What is an infinitive?

Things are going to get a little complicated so let’s start simply. An infinitive is a verb form that can be found in many languages, and each of them uses infinitives differently. For example, if you have ever studied Spanish, you know that words like hablar (“to speak”), gustar (“to like”), and leer (“to read”) are infinitives. In English, an infinitive is identical to the simple or basic form of the verb you will find if you look one up in our dictionary. Eat, sleep, play, and go are examples of infinitives. As you might know, the first person singular present tense also typically resembles the base form of the verb, as in the sentence I sleep.

So, how do we actually use infinitives?

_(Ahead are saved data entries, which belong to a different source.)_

import Mathlib
import HarnessLib

/-!
# PneNP / OverlapGapAlgebra — `SearchHardWindow`: occurrence-local rung, high-degree statistics

Support for crux `stmt-PneNP-2460` (`Summit.PneNP.PneNP.Theses.OverlapGapAlgebra.SearchHardWindow`),
sixth file of the OCCURRENCE-LOCAL RUNG (prefix `shwL_`). Elementary counting over the uniform
variable pattern `V : Fin m × Fin k → Fin n` (all `k m` slots i.i.d. uniform), used by
`…LocalRungAdvice` to discard the clauses touching a variable of degree `> D`:

* `shwL_card_agreeOn_mul_le` — prescribing that `#T` other slots carry the variable of slot `a`
  costs a factor `n^{#T}` (injection `(V, w) ↦ V[T ↦ w]`);
* `shwL_card_highSlot_mul_le` — the patterns in which the variable of a fixed slot has degree
  `> D` are at most a `C(mk - 1, D)/n^D` fraction;
* `shwL_card_manyHighClauses_mul_le` — Markov: the patterns with `≥ hh` clauses touching a
  variable of degree `> D` are at most a `m k · C(mk - 1, D)/(hh · n^D)` fraction.

No definitions; axioms `propext`, `Classical.choice`, `Quot.sound`.
-/

set_option linter.dupNamespace false -- `Summit.PneNP.PneNP.…`: summit = sub-problem (D-0017)

namespace Summit.PneNP.PneNP.Theorems

open Finset

section HighSlots

variable {σ : Type*} [Fintype σ] [DecidableEq σ] {n : ℕ}

/-- **`D` prescribed coincidences cost a factor `n^D`.** For a slot `a` and a set `T` of other
slots, the variable patterns that agree with `V a` on all of `T` satisfy
`#{V : ∀ b ∈ T, V b = V a} · n^{#T} ≤ #patterns` (the map `(V, w) ↦ V[T ↦ w]` is injective on
them). -/
theorem shwL_card_agreeOn_mul_le (a : σ) (T : Finset σ) (haT : a ∉ T) :
    (univ.filter fun V : σ → Fin n => ∀ b ∈ T, V b = V a).card * n ^ T.card
      ≤ Fintype.card (σ → Fin n) := by
  have h := card_le_card_of_injOn
    (s := (univ.filter fun V : σ → Fin n => ∀ b ∈ T, V b = V a) ×ˢ (univ : Finset (T → Fin n)))
    (t := (univ : Finset (σ → Fin n)))
    (fun p b => if hb : b ∈ T then p.2 ⟨b, hb⟩ else p.1 b) (fun p _ => mem_coe.2 (mem_univ _)) ?_
  · rwa [card_product, card_univ, Fintype.card_fun, Fintype.card_coe, Fintype.card_fin,
      card_univ] at h
  · rintro ⟨V, w⟩ hp ⟨V', w'⟩ hp' hEq
    simp only [coe_product, coe_filter, coe_univ, Set.mem_prod, Set.mem_setOf_eq, mem_univ,
      true_and, Set.mem_univ, and_true] at hp hp'
    have hw : w = w' := by
      funext ⟨b, hb⟩
      have := congr_fun hEq b
      simpa [hb] using this
    have hoff : ∀ b, b ∉ T → V b = V' b := by
      intro b hb
      have := congr_fun hEq b
      simpa [hb] using this
    have hVa : V a = V' a := hoff a haT
    refine Prod.ext (funext fun b => ?_) hw
    show V b = V' b
    by_cases hb : b ∈ T
    · rw [hp b hb, hp' b hb, hVa]
    · exact hoff b hb

/-- **A slot of high degree forces `D` coincidences.** The variable patterns in which the variable
of slot `a` occurs in more than `D` slots number at most `C(#σ - 1, D) · #patterns / n^D`. -/
theorem shwL_card_highSlot_mul_le (a : σ) (D : ℕ) :
    (univ.filter fun V : σ → Fin n => D < (univ.filter fun b : σ => V b = V a).card).card * n ^ D
      ≤ (Fintype.card σ - 1).choose D * Fintype.card (σ → Fin n) := by
  have hsub : (univ.filter fun V : σ → Fin n => D < (univ.filter fun b : σ => V b = V a).card)
      ⊆ ((univ.erase a).powersetCard D).biUnion fun T =>
          univ.filter fun V : σ → Fin n => ∀ b ∈ T, V b = V a := by
    intro V hV
    simp only [mem_filter, mem_univ, true_and] at hV
    have hD : D ≤ ((univ.filter fun b : σ => V b = V a).erase a).card := by
      have : a ∈ univ.filter fun b : σ => V b = V a := by simp
      rw [card_erase_of_mem this]; omega
    obtain ⟨T, hTsub, hTcard⟩ := exists_subset_card_eq hD
    simp only [mem_biUnion, mem_powersetCard, mem_filter, mem_univ, true_and]
    refine ⟨T, ⟨fun b hb => ?_, hTcard⟩, fun b hb => ?_⟩
    · have := hTsub hb
      rw [mem_erase] at this
      exact mem_erase.2 ⟨this.1, mem_univ _⟩
    · have := hTsub hb
      rw [mem_erase, mem_filter] at this
      exact this.2.2
  calc (univ.filter fun V : σ → Fin n => D < (univ.filter fun b : σ => V b = V a).card).card * n ^ D
      ≤ (∑ T ∈ (univ.erase a).powersetCard D,
          (univ.filter fun V : σ → Fin n => ∀ b ∈ T, V b = V a).card) * n ^ D :=
        Nat.mul_le_mul_right _ ((card_le_card hsub).trans card_biUnion_le)
    _ = ∑ T ∈ (univ.erase a).powersetCard D,
          (univ.filter fun V : σ → Fin n => ∀ b ∈ T, V b = V a).card * n ^ D := sum_mul _ _ _
    _ ≤ ∑ _T ∈ (univ.erase a).powersetCard D, Fintype.card (σ → Fin n) := by
        refine sum_le_sum fun T hT => ?_
        rw [mem_powersetCard] at hT
        have haT : a ∉ T := fun h => by simpa using hT.1 h
        rw [← hT.2]
        exact shwL_card_agreeOn_mul_le a T haT
    _ = (Fintype.card σ - 1).choose D * Fintype.card (σ → Fin n) := by
        rw [sum_const, card_powersetCard, card_erase_of_mem (mem_univ a), card_univ, smul_eq_mul]

end HighSlots

section HighClauses

/-- **Few clauses touch a high-degree variable (Markov).** The variable patterns of `F_k(n, m)` in
which at least `hh` clauses contain a variable occurring in more than `D` slots satisfy
`#{V : hh ≤ #such clauses} · hh · n^D ≤ m k · C(mk - 1, D) · #patterns`. -/
theorem shwL_card_manyHighClauses_mul_le {m k n : ℕ} (D hh : ℕ) :
    (univ.filter fun V : Fin m × Fin k → Fin n => hh ≤ (univ.filter fun i : Fin m => ∃ j : Fin k,
        D < (univ.filter fun a : Fin m × Fin k => V a = V (i, j)).card).card).card * hh * n ^ D
      ≤ m * k * (m * k - 1).choose D * Fintype.card (Fin m × Fin k → Fin n) := by
  set Hc : (Fin m × Fin k → Fin n) → ℕ := fun V => (univ.filter fun i : Fin m => ∃ j : Fin k,
    D < (univ.filter fun a : Fin m × Fin k => V a = V (i, j)).card).card with hHc
  -- Markov
  have hmarkov : (univ.filter fun V : Fin m × Fin k → Fin n => hh ≤ Hc V).card * hh
      ≤ ∑ V : Fin m × Fin k → Fin n, Hc V := by
    calc (univ.filter fun V : Fin m × Fin k → Fin n => hh ≤ Hc V).card * hh
        = (univ.filter fun V : Fin m × Fin k → Fin n => hh ≤ Hc V).card • hh := (smul_eq_mul _ _).symm
      _ ≤ ∑ V ∈ univ.filter (fun V : Fin m × Fin k → Fin n => hh ≤ Hc V), Hc V :=
          card_nsmul_le_sum _ _ _ fun V hV => (mem_filter.1 hV).2
      _ ≤ ∑ V : Fin m × Fin k → Fin n, Hc V :=
          sum_le_sum_of_subset_of_nonneg (filter_subset _ _) fun _ _ _ => Nat.zero_le _
  -- a high clause has a high slot
  have hHle : ∀ V : Fin m × Fin k → Fin n, Hc V ≤ ∑ a : Fin m × Fin k,
      (if D < (univ.filter fun b : Fin m × Fin k => V b = V a).card then 1 else 0) := by
    intro V
    have hsub : (univ.filter fun i : Fin m => ∃ j : Fin k,
        D < (univ.filter fun a : Fin m × Fin k => V a = V (i, j)).card)
          ⊆ (univ.filter fun a : Fin m × Fin k =>
              D < (univ.filter fun b : Fin m × Fin k => V b = V a).card).image Prod.fst := by
      intro i hi
      simp only [mem_filter, mem_univ, true_and] at hi
      obtain ⟨j, hj⟩ := hi
      exact mem_image.2 ⟨(i, j), mem_filter.2 ⟨mem_univ _, hj⟩, rfl⟩
    calc Hc V ≤ ((univ.filter fun a : Fin m × Fin k =>
          D < (univ.filter fun b : Fin m × Fin k => V b = V a).card).image Prod.fst).card :=
          card_le_card hsub
      _ ≤ (univ.filter fun a : Fin m × Fin k =>
          D < (univ.filter fun b : Fin m × Fin k => V b = V a).card).card := card_image_le
      _ = ∑ a : Fin m × Fin k,
          (if D < (univ.filter fun b : Fin m × Fin k => V b = V a).card then 1 else 0) := by
          rw [sum_boole, Nat.cast_id]
  calc (univ.filter fun V : Fin m × Fin k → Fin n => hh ≤ Hc V).card * hh * n ^ D
      ≤ (∑ V : Fin m × Fin k → Fin n, Hc V) * n ^ D := Nat.mul_le_mul_right _ hmarkov
    _ ≤ (∑ V : Fin m × Fin k → Fin n, ∑ a : Fin m × Fin k,
          (if D < (univ.filter fun b : Fin m × Fin k => V b = V a).card then 1 else 0)) * n ^ D :=
        Nat.mul_le_mul_right _ (sum_le_sum fun V _ => hHle V)
    _ = ∑ a : Fin m × Fin k, (univ.filter fun V : Fin m × Fin k → Fin n =>
          D < (univ.filter fun b : Fin m × Fin k => V b = V a).card).card * n ^ D := by
        rw [sum_comm, sum_mul]
        refine sum_congr rfl fun a _ => ?_
        rw [sum_boole, Nat.cast_id]
    _ ≤ ∑ _a : Fin m × Fin k, (m * k - 1).choose D * Fintype.card (Fin m × Fin k → Fin n) := by
        refine sum_le_sum fun a _ => ?_
        have := shwL_card_highSlot_mul_le (n := n) a D
        rwa [Fintype.card_prod, Fintype.card_fin, Fintype.card_fin] at this
    _ = m * k * (m * k - 1).choose D * Fintype.card (Fin m × Fin k → Fin n) := by
        rw [sum_const, card_univ, Fintype.card_prod, Fintype.card_fin, Fintype.card_fin, smul_eq_mul]
        ring

end HighClauses

end Summit.PneNP.PneNP.Theorems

Well, infinitives are not often used by themselves. In most sentences, an infinitive will follow a modal verb in a verb phrase as in can leave or must buy or it will follow a function word, almost always to, as in the famous “To be or not to be” from Shakespeare’s Hamlet. When an infinitive is used with a function word and other words, we refer to this as an infinitive phrase. This can be confusing, as many English speakers will also refer to infinitive phrases such as to run or to move as simply “infinitives.”

Infinitives are derived from verbs and can act as verbs when used with an auxiliary verb (helping verb) in a sentence. For example, the following sentences use infinitives with modal verbs:

  • I can play three different instruments.
  • You must give me the money you owe me.
  • My sisters and I would watch cartoons every Saturday when we were kids.

Is this the only way we can use infinitives? Not by a long shot! Let’s look at the different types of infinitives to see how useful they can be.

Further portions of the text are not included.